Wed, Aug 25, 2010 - Page 12 News List

AIG’s sale of Nan Shan under review: FSC

By Crystal Hsu  /  STAFF REPORTER

The Financial Supervisory Commission (FSC) said yesterday the planned sale by American International Group Inc (AIG) of its stake in Nan Shan Life Insurance Co (南山人壽) remains under review, after reports that AIG plans to lay off Nan Shan employees if the deal fails.

“There is no new development, as far as I understand,” FSC Vice Chairman Wu Tang-chieh (吳當傑) told a routine news conference. “The commission doesn’t have an exclusive say on the matter.”

Wu made the brief statements following media reports on Monday that AIG plans to cut Nan Shan’s staff by 60 percent if regulators reject the purchase by a Hong Kong consortium.
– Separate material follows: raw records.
import Summits.BirchSwinnertonDyer.Rank1Residual.Ordinary.PrimaryTorsionAlgebra
import Literature.NumberTheory.EllipticCurves.StrictSelmerRankOne
import HarnessLib

/-!
# The `p^∞` Kummer line of a Mordell–Weil generator and LOCAL TRIVIALITY = DIVISIBILITY UP TO TORSION
# (theorems only — no definition, no named fact; nothing asserted about any curve's BSD; C-16 stays a CONJECTURE)

HONEST FRAMING (cell `b2b-bsdres`, run/shared/lean/b2b/bsd-rank1-residual/, verbatim in every
file): the goal of the cell is to DELETE the COMBINATION-SHAPED residual classes of the
Birch–Swinnerton-Dyer formula for ALL analytic-rank `≤ 1` elliptic curves over `ℚ` — "full BSD
formula for every rank `≤ 1` curve in class `C`" assembled STRICTLY from published theorems — so
that the rank-`≤ 1` remainder becomes exactly the CONSTRUCTION-SHAPED classes, which are TYPED
(missing-input `Prop`s), NOT attempted. This is not "finishing BSD". Seat `b2b-bsdres-additive-p3`
(X8 prover B / X7 joint; typer-designate for the cell conjecture C-16 = hyp C120.1 by hyp R-16 (e)).
This file books nothing and moves no mark; X7 / X8 stay CONSTRUCTION-SHAPED.

## What this file does

For an elliptic curve `W` over a number field `K`, a prime `p`, the tree's `p^∞` Kummer theory
(`Literature/NumberTheory/EllipticCurves/SelmerCorankProofs`: `kummerMapLevel`, `kummerPruferHom`,
`kummerMapPInfty`, `range_kummerMapPInfty`) and a perfect `K`-field `E` (a completion) with the local
restriction `H¹(K, E[p^∞]) → H¹(E, E(K̄_E)[p^∞])` of `BSDSelmer` (`selmerLocalKerPrimaryTorsion`):
* `range_kummerPruferHom_eq_ker`, `kummerPruferHom_injective`: for `P₁` generating `E(K)` modulo torsion
  (and of infinite order) the Kummer line `ℚ_p/ℤ_p → H¹(K, E[p^∞])`, `[a/p^N] ↦ κ_N(a • P₁)`, is an
  isomorphism onto `im κ = ker (H¹(K,E[p^∞]) → H¹(K,E))`;
* `res_kummerMapLevel_eq_zero_of_eq_nsmul`, **`res_kummerMapLevel_eq_zero_iff`**: `κ_N(P)` restricts to
  `0` in `H¹(E, E(K̄_E)[p^∞])` IFF the image of `P` lies in `p^N E(E) + E(E)_tors` (the tree's
  `StrictSelmerRankOne` had `⟹`; the converse is the coboundary of `ιQ − ιR` for the root `Q`).
Used by `Ordinary/StrictSelmerIndexRankOne.lean` (the strict-Selmer index in rank one, R1-DEPTH-LAW §2 (i)).

References: R. Greenberg, LNM 1716 (1999), §2 pp. 62–63 [Greenberg1999LNM]; J. H. Silverman, AEC 2nd ed.
(2009), VIII.§2, X.§4 [SilvermanAEC2009]; C. Skinner, Ann. of Math. 191 (2020), §2.2 [Skinner2020];
`R1-DEPTH-LAW.md` §2 (i).
-/

noncomputable section

open scoped Classical
open scoped AddSubgroup

open WeierstrassCurve Literature.NumberTheory.EllipticCurves
  Literature.NumberTheory.GaloisRepresentations

universe u

namespace Summit.BirchSwinnertonDyer.Rank1Residual.Ordinary

/-! ### The `p^∞` Kummer line of a generator and its locally trivial part -/

section Kummer

variable {K : Type u} [Field K] [NumberField K] (W : WeierstrassCurve K) [W.IsElliptic]
variable (p : ℕ) [hp : Fact p.Prime] (hdiv : W.zsmul_geomPoints_surjective)


/-- **The Kummer line of a generator is the whole Kummer image.** If every point of `E(K)` is
`a • P₁ + t` with `t` torsion, then the image of `ℚ_p/ℤ_p → H¹(K, E[p^∞])`, `[a/p^N] ↦ κ_N(a • P₁)`
(`kummerPruferHom`), is `ker (H¹(K, E[p^∞]) → H¹(K, E)) = im κ` (`range_kummerMapPInfty`; torsion points
have trivial Kummer classes). Greenberg 1999 §2 pp. 62–63. [folklore] -/
theorem range_kummerPruferHom_eq_ker {P₁ : W.toAffine.Point}
    (hgen : ∀ P : W.toAffine.Point, ∃ (a : ℤ) (t : W.toAffine.Point),
      IsOfFinAddOrder t ∧ P = a • P₁ + t) :
    (kummerPruferHom W p hdiv P₁).range = (primaryH1ToH1 W p).ker := by
  ext c
  constructor
  · rintro ⟨x, rfl⟩
    obtain ⟨N, a, rfl⟩ := exists_eq_zsmul_prufGen p x
    rw [AddMonoidHom.mem_ker, map_zsmul, kummerPruferHom_prufGen, map_zsmul,
      primaryH1ToH1_kummerMapLevel]
    exact zsmul_zero a
  · intro hc
    have hc' : c ∈ (kummerMapPInfty W p hdiv).range := by rwa [range_kummerMapPInfty W p hdiv]
    obtain ⟨t, rfl⟩ := hc'
    obtain ⟨P, N, rfl⟩ := exists_eq_tmul_prufGen W p t
    obtain ⟨a, t', ht', rfl⟩ := hgen P
    refine ⟨a • prufGen p N, ?_⟩
    rw [map_zsmul, kummerPruferHom_prufGen, kummerMapPInfty_tmul_prufGen, map_add,
      kummerMapLevel_eq_zero_of_isOfFinAddOrder W p hdiv N ht', add_zero, map_zsmul]

/-- **The Kummer line of a point of infinite order is a copy of `ℚ_p/ℤ_p`**: `[a/p^N] ↦ κ_N(a • P₁)` is
injective when `P₁` has infinite order and generates `E(K)` modulo torsion (if `κ_N(a • P₁) = 0` then
`p^k a • P₁ ∈ p^{N+k} E(K)`, so `p^N ∣ a`). Greenberg 1999 §2; `kummerMapPInfty_injective`. [folklore] -/
theorem kummerPruferHom_injective {P₁ : W.toAffine.Point} (hP₁ : ¬ IsOfFinAddOrder P₁)
    (hgen : ∀ P : W.toAffine.Point, ∃ (a : ℤ) (t : W.toAffine.Point),
      IsOfFinAddOrder t ∧ P = a • P₁ + t) :
    Function.Injective (kummerPruferHom W p hdiv P₁) := by
  rw [injective_iff_map_eq_zero]
  intro x hx
  obtain ⟨N, a, rfl⟩ := exists_eq_zsmul_prufGen p x
  rw [map_zsmul, kummerPruferHom_prufGen, ← map_zsmul] at hx
  obtain ⟨k, P₀, hk⟩ := exists_of_kummerMapLevel_eq_zero W p hdiv N (a • P₁) hx
  obtain ⟨b, t, ht, rfl⟩ := hgen P₀
  -- `(p^k a - p^(N+k) b) • P₁` is torsion, hence the scalar vanishes
  have htor : IsOfFinAddOrder ((((p ^ k : ℕ) : ℤ) * a - ((p ^ (N + k) : ℕ) : ℤ) * b) • P₁) := by
    have : (((p ^ k : ℕ) : ℤ) * a - ((p ^ (N + k) : ℕ) : ℤ) * b) • P₁ = p ^ (N + k) • t := by
      rw [sub_smul, mul_smul, mul_smul, natCast_zsmul, natCast_zsmul, hk, smul_add,
        add_sub_cancel_left]
    rw [this]
    exact ht.nsmul
  have hzero : ((p ^ k : ℕ) : ℤ) * a - ((p ^ (N + k) : ℕ) : ℤ) * b = 0 := by
    by_contra hne
    exact hP₁ (isOfFinAddOrder_of_zsmul hne htor)
  rw [zsmul_prufGen_eq_zero_iff]
  refine ⟨b, ?_⟩
  have hpk : ((p ^ k : ℕ) : ℤ) ≠ 0 := Int.natCast_ne_zero.mpr (pow_ne_zero k hp.out.ne_zero)
  apply mul_left_cancel₀ hpk
  rw [sub_eq_zero] at hzero
  rw [hzero]
  push_cast
  ring

variable (E : Type u) [Field E] [Algebra K E] [PerfectField E]

omit [NumberField K] [W.IsElliptic] [PerfectField E] in
/-- Images of `E`-rational points in `E(K̄_E)` are fixed by `Γ_E`. [folklore] -/
theorem smul_map_toAlgHom_eq (τ : Field.absoluteGaloisGroup E) (R : (W.baseChange E).toAffine.Point) :
    τ • (show localPoints W E from
        Affine.Point.map (W' := W) (IsScalarTower.toAlgHom K E (AlgebraicClosure E)) R) =
      (show localPoints W E from
        Affine.Point.map (W' := W) (IsScalarTower.toAlgHom K E (AlgebraicClosure E)) R) := by
  have hcomp : ((AlgEquiv.restrictScalars K
      (show AlgebraicClosure E ≃ₐ[E] AlgebraicClosure E from τ) :
        AlgebraicClosure E ≃ₐ[K] AlgebraicClosure E) :
        AlgebraicClosure E →ₐ[K] AlgebraicClosure E).comp
      (IsScalarTower.toAlgHom K E (AlgebraicClosure E)) =
        IsScalarTower.toAlgHom K E (AlgebraicClosure E) :=
    AlgHom.ext fun x => (show AlgebraicClosure E ≃ₐ[E] AlgebraicClosure E from τ).commutes x
  rw [localPoints.smul_def]
  change Affine.Point.map _ (Affine.Point.map _ R) = Affine.Point.map _ R
  rw [Affine.Point.map_map, hcomp]

omit [NumberField K] [PerfectField E] in
/-- **Exact divisibility over `E` kills the local Kummer class.** If the image of `P ∈ E(K)` in `E(E)`
is `p^N • R` with `R ∈ E(E)`, then `κ_N(P)` restricts to `0` in `H¹(E, E(K̄_E)[p^∞])`: for the root
`Q` (`p^N Q = P`) the restricted cocycle `τ ↦ τ ιQ - ιQ` is the coboundary of the `p^N`-torsion point
`ιQ - ιR`. Silverman AEC VIII.§2, X.§4; Greenberg 1999 §2. [folklore] -/
theorem res_kummerMapLevel_eq_zero_of_eq_nsmul (N : ℕ) (P : W.toAffine.Point)
    (R : (W.baseChange E).toAffine.Point)
    (h : Affine.Point.baseChange (W' := W) K E P = p ^ N • R) :
    resH1Hom (resGal (K := K) E) (primaryPointsMap W E p) (primaryPointsMap_smul W E p)
      (kummerMapLevel W p hdiv N P) = 0 := by
  have hQ : p ^ N • kummerRoot W p hdiv N P = toGeomPoints W P := nsmul_kummerRoot W p hdiv N P
  set Q := kummerRoot W p hdiv N P with hQdef
  -- the image of `R` in `E(K̄_E)`, first in Mathlib's point type, then as a local point
  set jR₀ : (W.baseChange (AlgebraicClosure E)).toAffine.Point :=
    Affine.Point.map (W' := W) (IsScalarTower.toAlgHom K E (AlgebraicClosure E)) R with hjR₀
  have h1₀ : p ^ N • jR₀ =
      Affine.Point.map (W' := W) (IsScalarTower.toAlgHom K E (AlgebraicClosure E))
        (Affine.Point.baseChange (W' := W) K E P) := by
    rw [h, map_nsmul]
  have hjP : (show localPoints W E from
      Affine.Point.map (W' := W) (IsScalarTower.toAlgHom K E (AlgebraicClosure E))
        (Affine.Point.baseChange (W' := W) K E P)) = pointsMap W E (toGeomPoints W P) := by
    change Affine.Point.map _ (Affine.Point.baseChange (W' := W) K E P) =
      Affine.Point.map (closureEmb (K := K) E)
        (Affine.Point.baseChange (W' := W) K (AlgebraicClosure K) P)
    rw [Affine.Point.map_baseChange, Affine.Point.map_baseChange]
  set jR : localPoints W E := (show localPoints W E from jR₀) with hjR
  have hfix : ∀ τ : Field.absoluteGaloisGroup E, τ • jR = jR := fun τ =>
    smul_map_toAlgHom_eq W E τ R
  have h1 : p ^ N • jR = pointsMap W E (toGeomPoints W P) := by
    rw [← hjP]
    exact h1₀
  have hD : p ^ N • (pointsMap W E Q - jR) = 0 := by
    rw [smul_sub, ← map_nsmul, hQ, h1, sub_self]
  refine (map_oneCocycleClass _ (resGal (K := K) E)
    (resHomOfEquivariant (resGal (K := K) E) (primaryPointsMap W E p) (primaryPointsMap_smul W E p))
    (kummerCocycle W p N Q (smul_nsmul_of_nsmul_eq W p hQ))).trans ?_
  rw [oneCocycleClass_eq_zero_iff]
  refine ⟨⟨pointsMap W E Q - jR, (AddCommGroup.mem_primaryComponent).mpr ⟨N, hD⟩⟩,
    fun τ => Subtype.ext ?_⟩
  change pointsMap W E (resGal (K := K) E τ • Q - Q) =
    τ • (pointsMap W E Q - jR) - (pointsMap W E Q - jR)
  rw [map_sub, pointsMap_smul, smul_sub, hfix]
  abel

omit [NumberField K] in
/-- **Local triviality of a Kummer class = divisibility up to torsion over `E`.** For `P ∈ E(K)`:
`κ_N(P)` restricts to `0` in `H¹(E, E(K̄_E)[p^∞])` iff the image of `P` in `E(E)` lies in
`p^N E(E) + E(E)_tors`. (`⟹`: tree `exists_eq_nsmul_add_of_res_kummerMapLevel_eq_zero`; `⟸`: split the
torsion part into its prime-to-`p` part, which is `p^N`-divisible, and its `p`-part of exponent `p^e`, then
apply `res_kummerMapLevel_eq_zero_of_eq_nsmul` to `p^e • P` at level `N + e`.) Silverman AEC VIII.§2, X.§4;
Greenberg 1999 §2 pp. 62–63. [folklore] -/
theorem res_kummerMapLevel_eq_zero_iff (N : ℕ) (P : W.toAffine.Point) :
    resH1Hom (resGal (K := K) E) (primaryPointsMap W E p) (primaryPointsMap_smul W E p)
        (kummerMapLevel W p hdiv N P) = 0 ↔
      ∃ R T : (W.baseChange E).toAffine.Point, IsOfFinAddOrder T ∧
        Affine.Point.baseChange (W' := W) K E P = p ^ N • R + T := by
  constructor
  · exact exists_eq_nsmul_add_of_res_kummerMapLevel_eq_zero W p hdiv E N P
  · rintro ⟨R, T, hT, hPRT⟩
    -- split `T = u • T₁ + p^N • (w • T)` with `T₁` of `p`-power order `p^e`
    have hn0 : addOrderOf T ≠ 0 := (addOrderOf_pos_iff.mpr hT).ne'
    obtain ⟨e, n', hn', hn⟩ := Nat.exists_eq_pow_mul_and_not_dvd hn0 p hp.out.ne_one
    have hT₁ : p ^ e • (n' • T) = 0 := by rw [smul_smul, ← hn, addOrderOf_nsmul_eq_zero]
    have hcop : IsCoprime (n' : ℤ) ((p ^ N : ℕ) : ℤ) := by
      rw [Int.isCoprime_iff_gcd_eq_one, Int.gcd_natCast_natCast]
      exact ((Nat.Prime.coprime_iff_not_dvd hp.out).mpr hn').symm.pow_right N
    obtain ⟨u, w, huw⟩ := hcop
    have hTsplit : T = u • (n' • T) + p ^ N • (w • T) := by
      have h2 : T = (u * (n' : ℤ) + w * ((p ^ N : ℕ) : ℤ)) • T := by rw [huw, one_smul]
      conv_lhs => rw [h2]
      rw [add_smul, mul_smul, mul_smul, natCast_zsmul, natCast_zsmul, smul_comm w (p ^ N) T]
    -- `bc (p^e • P) = p^(N+e) • (R + w • T)` exactly
    let bc : W.toAffine.Point →+ (W.baseChange E).toAffine.Point :=
      Affine.Point.baseChange (W' := W) K E
    have hPRT' : bc P = p ^ N • R + T := hPRT
    have hexact : bc (p ^ e • P) = p ^ (N + e) • (R + w • T) := by
      rw [map_nsmul, hPRT']
      conv_lhs => rw [hTsplit]
      rw [smul_add, smul_add, smul_comm (p ^ e) u (n' • T), hT₁, smul_zero, zero_add, pow_add,
        mul_comm, mul_smul, smul_add, smul_add]
    have h := res_kummerMapLevel_eq_zero_of_eq_nsmul W p hdiv E (N + e) (p ^ e • P) (R + w • T) hexact
    rwa [kummerMapLevel_level W p hdiv N e (N + e) rfl P] at h


end Kummer

end Summit.BirchSwinnertonDyer.Rank1Residual.Ordinary

end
The consortium, comprising China Strategic Holdings Ltd (中策集團) and Primus Financial Holdings Ltd (博智金融), announced in October last year that it planned to acquire Nan Shan from the debt-ridden AIG for US$2.15 billion.

AIG said yesterday it was committed to closing the Nan Shan sale and was confident it would obtain Taiwanese regulatory approval.

AIG also said in a statement that it “has no intention of selling its stake to any other party, and for example, will not entertain an offer from Chinatrust.”

Earlier this month, Chinatrust Financial Holding Co (中信金控) said it remained interested in buying AIG’s stake in Nan Shan.

Its purchase of Nan Shan would be in “the best interest of AIG, Nan Shan and US taxpayers, who own 80 percent of AIG,” Chinatrust Financial president Daniel Wu (吳一揆) said in a statement on Aug. 13.

“Chinatrust believes that the proposed acquisition by the consortium still faces serious regulatory challenges. Chinatrust, therefore, remains interested in renewing its own, superior bid for Nan Shan,” Wu said at the time.

Taiwanese regulators, the FSC and the Investment Commission under the Ministry of Economic Affairs are due to hand down a decision in October, which is the deadline AIG set for the consortium.

Among issues that have to be addressed are whether the potential Hong Kong buyer is backed by Chinese money, whether it has experience in the insurance business and questions about its ability to raise money for future operations.